Пришли мы в Гунчжулин. Он тоже весь был переполнен войсками. Помощник смотрителя Брук с частью обоза стоял здесь уже дней пять. Главный врач отправил его сюда с лишним имуществом с разъезда, на который мы были назначены генералом Четыркиным. Брук рассказывал: приехав, он обратился в местное интендантство за ячменем. Лошади уже с неделю ели одну солому. В интендантстве его спросили:
— Ваш госпиталь откуда?
— Из-под Мукдена.
— А, из-под Мукдена! Нет вам ячменю: мы беглым не даем!
И не дали... Здесь оказался тот удивительный "патриотизм", которым так блистал в эту войну тыл, ни разу не нюхавший пороху. Все время, до самого мира, этот тыл из своего безопасного далека горел воинственным азартом, обливал презрением истекавшую кровью армию и взывал к "чести и славе России".
Но нужно и то сказать: героизм, отвага, самопожертвование были там, назади; а здесь больше всего бросалась в глаза человеческая трусость, бесстыдство, моральная грязь, — все темные отбросы, которые в первую очередь выплеснула из себя гигантская волна отступавшей армии.
В буфете встретил я офицерика одного из наших полков: командир его роты был убит в самом начале боя, и командование перешло к нему.
— Вы как здесь?
Он весело ответил:
— Да вот, заболел! Ревматизм в ногах. Обращался в госпиталь, не принимают.
— И давно вы здесь?
— Недели полторы.
— Кто же вашею ротою командует?
— Там у нас зауряд-прапорщик один есть.
— А что же вы тут делаете?
— Поджидаю наш полк.
Он его здесь поджидает!.. И сам — весело-беззаботный, жизнерадостный, даже не понимающий позора своего поступка.

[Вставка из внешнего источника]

import Mathlib
import HarnessLib

/-!
# Real 3×3 matrix families with only real eigenvalues spanned by four or more matrices (Oshime 1991)

Two NAMED FACTS (D-0014, statements only), requested by route ValiantsHypothesis/PermanentalCones
(crux `HyperbolicVPShadow`, item `stmt-ValiantsHypothesis-8655`, lead c4 skeleton stub
`stub_oshime_dim5_facts`): the dimension bound of the `N = 3` layer of that crux — an
irreducible, not simultaneously symmetrisable linear space of real `3 × 3` matrices with only real
eigenvalues has dimension `≤ 4` (identity included) — is exactly the content of the two
parameter-free theorems below, taken from Y. Oshime's classification of hyperbolic `3 × 3`
systems with real constant coefficients (the matrix families `⟨A₁, …, Aₙ⟩` of the first-order
systems `∂u/∂t = Σ Aᵢ ∂u/∂xᵢ`).

* `Oshime1991a_thm51` — Y. Oshime, *Canonical forms of 3×3 strongly hyperbolic systems with real
  constant coefficients*, J. Math. Kyoto Univ. 31 (1991) 937–982, **Theorem 5.1** (= Theorem 7.1
  of the summary), verbatim: "Suppose that a nondegenerate 3×3 matrix family `⟨A₁, A₂, …, Aₙ⟩`
  (`n ≥ 4`) is real-diagonalizable. Then `⟨A₁, A₂, …, Aₙ⟩` is simultaneously symmetrizable."
* `Oshime1991b_thm61` — Y. Oshime, *On the canonical forms of 3×3 non-diagonalizable hyperbolic
  systems with real constant coefficients*, ibid. 983–1021, **Theorem 6.1**, verbatim: "Suppose
  that a nondegenerate non-diagonalizable 3×3 matrix family `⟨A₁, A₂, …, Aₙ⟩` (`n ≥ 4`) has only
  real eigenvalues. Then it is equivalent to a subfamily of (6.1), (6.1'), (6.2) or (6.2')",
  combined with **Lemma 3.2** (ibid.; (6.1), (6.2) reproduce (3.1), (3.2)), verbatim: "If
  `⟨A₁, A₂, …, Aₙ⟩` is equivalent to a subfamily of either (3.1) or (3.2) then all members of
  `⟨A₁, A₂, …, Aₙ⟩` have a common right eigenvector. Similarly, if `⟨A₁, A₂, …, Aₙ⟩` is equivalent
  to a subfamily of (3.1') or (3.2') then all of its members have a common left eigenvector."
  (The families (3.1), (3.2) are the five-dimensional families of matrices `(* * *; 0 * *; 0 * *)`
  with symmetric resp. upper-triangular lower-right block, (3.1'), (3.2') their transposes; only
  the eigenvector consequence is vendored, so they need not be transcribed.)

Printed definitions (paper I §2 = paper II §2, "Throughout this paper, we consider only real
square (actually 3×3) matrices and their linear combinations with real coefficients"):
* Def. 2.1: the *matrix family* `⟨A₁, …, Aₙ⟩` spanned by `A₁, …, Aₙ` is the set of all real linear
  combinations `A(ξ) = Σ ξᵢAᵢ`, `ξ ∈ ℝⁿ`;
* I Def. 2.2 / II Def. 2.3: *real-diagonalizable* — for every `A(ξ)` there exists a nonsingular
  (real) matrix `S(ξ)` such that `S(ξ)⁻¹A(ξ)S(ξ)` is a real diagonal matrix; *non-diagonalizable* —
  some `A(ξ)` is not similar to any diagonal matrix;
* II Def. 2.2: `⟨A₁, …, Aₙ⟩` *has only real eigenvalues* if each of its members has only real
  eigenvalues;
* I Def. 2.5: *simultaneously symmetrizable* — there exists a nonsingular (real) matrix `T` such
  that all `T⁻¹AᵢT` (`i = 1, …, n`) are symmetric;
* I Def. 2.8 / II Def. 2.5: *nondegenerate* — `I, A₁, A₂, …, Aₙ` are linearly independent over
  the reals.

## Rendering
* `A : Fin n → Matrix (Fin 3) (Fin 3) ℝ`, `4 ≤ n`; nondegenerate =
  `LinearIndependent ℝ (Fin.cons 1 A)` (the family `(I, A₁, …, Aₙ)` indexed by `Fin (n+1)`).
* real-diagonalizable = `∀ ξ, ∃ S, IsUnit S ∧ ∃ D : Fin 3 → ℝ, S⁻¹ * (Σ ξᵢ • Aᵢ) * S = diagonal D`
  (real `S`, real diagonal); non-diagonalizable = its negation (all matrices being real, "not
  similar to any diagonal matrix" is over `ℝ`; for a matrix with only real eigenvalues real and
  complex diagonalisability agree anyway).
* only real eigenvalues = every complex root `z` of `det (A(ξ) − z·I)` is real, written with
  `Matrix.map (algebraMap ℝ ℂ)` as in the requesting route's items.
* simultaneously symmetrizable = `∃ T, IsUnit T ∧ ∀ i, (T⁻¹ * A i * T).IsSymm`.
* common right eigenvector of all members = a non-zero `v` with `Aᵢ v = μᵢ v` for every generator
  (equivalent, by linearity, to being an eigenvector of every member); common left eigenvector =
  `Matrix.vecMul w (A i) = μᵢ • w`.
Theorem 6.1's conclusion is vendored only through Lemma 3.2 (common right/left eigenvector), the
form the requesting crux uses (reducibility); the canonical families themselves and the
parametrised classification theorems (I Thms 4.7, 7.2–7.5; II Thms 6.2, 6.3) are deliberately NOT
vendored here.

## References
* [Oshime1991a] Y. Oshime, J. Math. Kyoto Univ. 31 (1991) 937–982: §2 (Defs 2.1, 2.2, 2.5, 2.8),
  Thm 5.1 (p. 961), Thm 7.1 (p. 979).
* [Oshime1991b] Y. Oshime, J. Math. Kyoto Univ. 31 (1991) 983–1021: §2 (Defs 2.1–2.5), (3.1)–(3.2')
  and Lemma 3.2 (pp. 986–987), Thm 6.1 (p. 1019).
-/

noncomputable section

open Matrix
open scoped BigOperators

namespace Literature.LinearAlgebra.Matrix

/-- **Oshime 1991 (I), Theorem 5.1** (= Theorem 7.1): "Suppose that a nondegenerate 3×3 matrix
family `⟨A₁, A₂, …, Aₙ⟩` (`n ≥ 4`) is real-diagonalizable. Then `⟨A₁, A₂, …, Aₙ⟩` is simultaneously
symmetrizable." Dictionary (ibid. §2): nondegenerate = `I, A₁, …, Aₙ` linearly independent over
`ℝ`; real-diagonalizable = every real combination `Σ ξᵢAᵢ` is `S D S⁻¹` with `S` real invertible and
`D` real diagonal; simultaneously symmetrizable = one real invertible `T` makes every `T⁻¹AᵢT`
symmetric. Grounds the dimension bound of the `N = 3` layer of
`Summit.ValiantsHypothesis.ValiantsHypothesis.Theses.PermanentalCones.HyperbolicVPShadow`
(crux workfile `Cruxes/HyperbolicVPShadow/Lines/birth.lean`, stub `stub_oshime_dim5_facts`).
[cite: Oshime1991a, Thm 5.1 (= Thm 7.1), with Defs 2.1, 2.2, 2.5, 2.8] -/
def Oshime1991a_thm51 : Prop :=
  ∀ (n : ℕ) (A : Fin n → Matrix (Fin 3) (Fin 3) ℝ), 4 ≤ n →
    LinearIndependent ℝ (Fin.cons (1 : Matrix (Fin 3) (Fin 3) ℝ) A) →
    (∀ ξ : Fin n → ℝ, ∃ S : Matrix (Fin 3) (Fin 3) ℝ, IsUnit S ∧
      ∃ D : Fin 3 → ℝ, S⁻¹ * (∑ i, ξ i • A i) * S = Matrix.diagonal D) →
    ∃ T : Matrix (Fin 3) (Fin 3) ℝ, IsUnit T ∧ ∀ i, (T⁻¹ * A i * T).IsSymm

/-- **Oshime 1991 (II), Theorem 6.1 with Lemma 3.2**: "Suppose that a nondegenerate
non-diagonalizable 3×3 matrix family `⟨A₁, A₂, …, Aₙ⟩` (`n ≥ 4`) has only real eigenvalues. Then
it is equivalent to a subfamily of (6.1), (6.1'), (6.2) or (6.2')" (Thm 6.1), and a family
equivalent to a subfamily of (6.1) = (3.1) or (6.2) = (3.2) has a common right eigenvector, one
equivalent to a subfamily of their transposes (3.1'), (3.2') a common left eigenvector (Lemma 3.2).
Dictionary (ibid. §2): nondegenerate = `I, A₁, …, Aₙ` linearly independent; only real eigenvalues =
every member `Σ ξᵢAᵢ` has only real (complex) eigenvalues; non-diagonalizable = some member is not
similar (over `ℝ`) to a real diagonal matrix. Grounds the dimension bound of the `N = 3` layer of
`Summit.ValiantsHypothesis.ValiantsHypothesis.Theses.PermanentalCones.HyperbolicVPShadow`
(crux workfile `Cruxes/HyperbolicVPShadow/Lines/birth.lean`, stub `stub_oshime_dim5_facts`).
[cite: Oshime1991b, Thm 6.1 and Lemma 3.2, with Defs 2.1–2.5] -/
def Oshime1991b_thm61 : Prop :=
  ∀ (n : ℕ) (A : Fin n → Matrix (Fin 3) (Fin 3) ℝ), 4 ≤ n →
    LinearIndependent ℝ (Fin.cons (1 : Matrix (Fin 3) (Fin 3) ℝ) A) →
    (∀ (ξ : Fin n → ℝ) (z : ℂ),
      ((∑ i, ξ i • A i).map (algebraMap ℝ ℂ) - z • (1 : Matrix (Fin 3) (Fin 3) ℂ)).det = 0 →
        z.im = 0) →
    (¬ ∀ ξ : Fin n → ℝ, ∃ S : Matrix (Fin 3) (Fin 3) ℝ, IsUnit S ∧
      ∃ D : Fin 3 → ℝ, S⁻¹ * (∑ i, ξ i • A i) * S = Matrix.diagonal D) →
    (∃ v : Fin 3 → ℝ, v ≠ 0 ∧ ∀ i, ∃ μ : ℝ, (A i).mulVec v = μ • v) ∨
    (∃ w : Fin 3 → ℝ, w ≠ 0 ∧ ∀ i, ∃ μ : ℝ, Matrix.vecMul w (A i) = μ • w)

end Literature.LinearAlgebra.Matrix
/-- `2` is not an `ℓ`-th power in `ℚ` for `ℓ ≥ 2` (2-adic valuation: `v₂(b^ℓ) = ℓ·v₂(b) ≠ 1`).
[cite: MochizukiAbsTopIII2015, Def 5.1 (i) p. 113] -/
theorem _root_.Rat.forall_pow_ne_two {ℓ : ℕ} (hℓ : 2 ≤ ℓ) : ∀ b : ℚ, b ^ ℓ ≠ 2 := by
  intro b hb
  have hv := congrArg (padicValRat 2) hb
  have h2 : padicValRat 2 (2 : ℚ) = 1 := by exact_mod_cast padicValRat.self (p := 2) one_lt_two
  rw [padicValRat.pow, h2] at hv
  have hdvd : (ℓ : ℤ) ∣ 1 := ⟨padicValRat 2 b, hv.symm⟩
  have : (ℓ : ℤ) = 1 := Int.eq_one_of_dvd_one (by positivity) hdvd
  omega

/-- **`X^ℓ − 2` is irreducible over a number field `F` for every prime `ℓ > [F : ℚ]`**: an `ℓ`-th root of `2` has degree
`ℓ` over `ℚ` (`X^ℓ − 2` is irreducible over `ℚ` by Kummer's criterion), so it cannot lie in `F`.
[cite: MochizukiAbsTopIII2015, Def 5.1 (i) p. 113] -/
theorem _root_.NumberField.irreducible_X_pow_sub_C_two (F : Type u) [Field F] [NumberField F] {ℓ : ℕ}
    (hℓ : ℓ.Prime) (hd : Module.finrank ℚ F < ℓ) : Irreducible (X ^ ℓ - C (2 : F)) := by
  have hirrQ : Irreducible (X ^ ℓ - C (2 : ℚ)) :=
    (X_pow_sub_C_irreducible_iff_of_prime hℓ).2 (Rat.forall_pow_ne_two hℓ.two_le)
  refine (X_pow_sub_C_irreducible_iff_of_prime hℓ).2 fun b hb => ?_
  have hx : aeval b (X ^ ℓ - C (2 : ℚ)) = 0 := by
    simp only [map_sub, map_pow, aeval_X, map_ofNat, hb, sub_self]
  have hmin : X ^ ℓ - C (2 : ℚ) = minpoly ℚ b :=
    minpoly.eq_of_irreducible_of_monic hirrQ hx (monic_X_pow_sub_C _ hℓ.ne_zero)
  have hle : (minpoly ℚ b).natDegree ≤ Module.finrank ℚ F := minpoly.natDegree_le b
  rw [← hmin, natDegree_X_pow_sub_C] at hle
  omega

На поездах, шедших на север, все проезжали беглые солдаты. Были командированы специальные офицеры ловить их. Сидит такой офицер в вагоне-теплушке. В вагоне темно, снаружи ярко светит месяц. Вырисовывается фигура лезущего в вагон солдата с винтовкой.
— Эй, борода, куда?
— Ничего, землячок, я один!
— Ты куда едешь-то?
— Да повка своего ищу.
— Это ты в Харбин едешь "повка" своего искать?
И солдата арестовывали.
Знакомый врач, заведовавший дезинфекционным поездом, рассказывал мне. При отступлении от Мукдена в свободный вагон-теплушку набились раненые офицеры.
Приехал поезд в Куачендзы, Вдруг многие из "раненых" скинули с себя повязки, вылезли из вагона и спокойно разошлись в разные стороны. Повязки были наложены на здоровое тело!.. Один подполковник, с густо забинтованным глазом, сообщил доктору, что он ранен снарядом в роговую оболочку. Доктор снял повязку, ожидая увидеть огромную рану. Глаз совсем здоровый.
— Куда же вы ранены?
— Я не ранен, а этого... Как это называется? Близко, знаете, пролетел снаряд... Контузия... Я контужен в роговую оболочку.
Теперь был полный простор для деятельности главного инспектора госпиталей Езерского, о котором я уже немало рассказывал. Бывший полицмейстер попал в свою сферу. Он рыскал по станциям, рыскал по поездам, устраивал форменные обыски и облавы. Рассказывали, что он нашел в поезде двух офицеров, спрятавшихся от него под пустой котел на вагоне-платформе. Но генерал Езерский не ограничивался ловлею беглых в товарных и пассажирских поездах. То же самое он проделывал и в поездах санитарных. Проверял и отменял диагнозы врачей, высаживал больных, которых признавал здоровыми. По-видимому, деятельность его, наконец, обратила на себя внимание; его перевели куда-то в тыл, кажется, во Владивосток.
Наступление японцев остановилось. Понемножку все начинало приходить в порядок. Связи между частями восстанавливались.
Ходили слухи, что разъезды наши нигде не могут найти японцев. Все они куда-то бесследно исчезли. Говорили, что они идут обходом по обе стороны железной дороги, что одна армия подходит с востока к Гирину, другая с запада к Бодунэ.